The Annual Proulx Roundtable 2024 | Prison Abolition in Canada: Abolitionist Lawyering, Activism, and Intimacies

Wednesday, April 10, 2024 17:30to19:15
Moot Court Room, 3644 Peel Street
Event flyer

There are currently more than 32,000 people in Canadian prisons—institutions firmly entrenched in law, politics, and the national imagination. However, challenges to the legitimacy of imprisonment grow with its lengthening track record of human rights abuses and resistance to the rule of law, rising awareness of its functional limitations and collateral harms, and—with Indigenous persons now representing one third of the federal prison population, and one half in women’s prisons—its increasingly unequal and colonial character. Reform, these challenges hold, is not enough.   

This Roundtable explores what it means to abolish prisons in the Canadian context, and the corresponding legal, political, and deeply personal dimensions of the shift away from imprisonment as a response to harms. To do so, McGill’s Faculty of Law welcomes three important contributors to the conversations and actions around prison abolition: Debra Parkes, El Jones, and Justin Piché. Each invitee will offer their insights into challenges and possibilities, with El Jones performing a selection of her poetry. 


Debra Parkes 

Debra Parkes is a Professor and Chair in Feminist Legal Studies at Allard School of Law, UBC, where she teaches constitutional law, prison law, and feminist legal studies. Her scholarly work critically examines criminal and carceral systems and she has published widely on issues related to gender and racial (in)equality in those systems, sentencing and punishment practices, the framing and adjudicating of prisoners’ rights claims, and abolitionist lawyering.   

El Jones 

El Jones is an award-winning poet, journalist, professor and activist. She has served as both Halifax's Poet Laureate and the Nancy’s Chair in Women’s Studies at Mount Saint Vincent University. Her activism and writing focus on a variety of social justice issues, including feminism, prison abolition, anti-racism and decolonization. Most recently, she has published Abolitionist Intimacies (Fernwood Publishing, 2022), a collection of poetry and prose exploring prisons and their abolition through the Black feminist principles of care and collectivity. 

Justin Piché 

Justin Piché is an Associate Professor in the Department of Criminology and Director of the Carceral Geography (Col)laboratory at the University of Ottawa. He is co-editor of the Journal of Prisoners on Prisons and a member of the Criminalization and Punishment Education Project, the Abolition Coalition, the Human Rights Research and Education Centre, and the Carceral Cultures Research Initiative. His newest publications include Pain in Vain: Penal Abolition and the Legacy of Louk Hulsman (Red Quill Books, 2023) and How to Abolish Prisons: Lessons from the Movement (Haymarket Books, 2024 with Rachel Herzing). 
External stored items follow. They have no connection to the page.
import Summits.BirchSwinnertonDyer.BirchSwinnertonDyer.Theorems.PrintCf2RubinValueTwoKatzFrameSupply
import Literature.NumberTheory.EllipticCurves.IntSeriesOnePlusPowExponentLaws
import HarnessLib

set_option linter.dupNamespace false
set_option autoImplicit false

/-!
# THE KATZ FRAME SUPPLY WITH ITS LINEAR STRUCTURE EXPOSED (every prime `p`): one node base `g` for all
# lines, directions `e(s) = a_s·d − d′` affine in the type slope `a_s = p(s + s₀ + 1)`

Cell `bsd-print-cf2`, width seat `bsd-line-cf2c-w3` g5, route C `PrintCf2RubinValueTwo`, `--supports stmt-BirchSwinnertonDyer-23722`
(the «(R) period-rigidity» aside).  Theses-free; THEOREMS ONLY (no `def`, no named fact, no `sorry`); nothing is closed; BSD is not proved by
any of this; no summit statement is proved by this seat.

`KatzPeriodRigidity.exists_frameSupply₂` (g4, p699150) packages B18's split-prime line, directions and interpolation supply as data, but
HIDES the two facts the FULL (ideal) period-rigidity theorem needs in order to compare the line-wise binomial twists
`G'|_s = C₀·(1+T)^{z_s}·G|_s` ACROSS lines: (i) the node base is the SAME one-unit on every line — `u_s = g := χ₁(γ)` (`χ₁` the avatar of
`Ψ₁^W`, `γ` the generator of the split-prime line `κ`): `φ_s = χ₁^{a_s}(χ₁∘θ)⁻¹` has `φ_s(γ_s) = g^{a_sκ(γ_s) − κ(θγ_s)} = g^{κ_s(γ_s)} = g` by
the exponent laws of `onePlusPow` (`IntSeriesOnePlusPowExponentLaws`); (ii) the directions are AFFINE in the type slope:
`κ_s(γ_i) = a_s·d_i − d_i′` with `d_i = κ(γ_i)`, `d_i′ = κ(θγ_i)`, `a_s = p(s + s₀ + 1)`, `d₁d₂′ ≠ d₂d₁′` (`exists_line_of_direction`,
`toAdd_mul_ne_of_isPAdicAvatarOf`).  **`exists_frameSupply₂_lin`** is `exists_frameSupply₂` with these conclusions added (same construction).

References: [deShalit1987] II.4.12 Remarks (iii)–(iv) (p. 66–67), II.4.16 (49)–(50), II.4.17 (52)–(54) (p. 77–78), II.6.4 (p. 85);
[Washington1997] §5.1–§5.2, §13.
-/

noncomputable section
Michel Proulx Memorial Roundtable Fund 

The Roundtable is named after the Honourable Michel Proulx (1939-2007), who devoted his life to the improvement of the criminal justice system and to the advancement of human rights in Canada. Called to the Quebec Bar in 1963, he quickly became known as one of the finest criminal lawyers nationwide. In 1989, he was appointed to the Court of Appeal of Quebec. In 2006, he was awarded the Prix de la Justice du Québec in light of his devotion to the improvement of justice in Quebec. Michel Proulx taught both Criminal Procedure and Evidence in Criminal Matters for over twenty years as an adjunct professor at McGill’s Faculty of Law, in addition to supporting its international human rights programs, and providing counsel and encouragement to students, teachers, and deans. The Faculty of Law hosts the Michel Proulx Roundtable Conferences in Criminal Law to honour his memory. The McGill community is grateful to the Proulx family for making this event possible.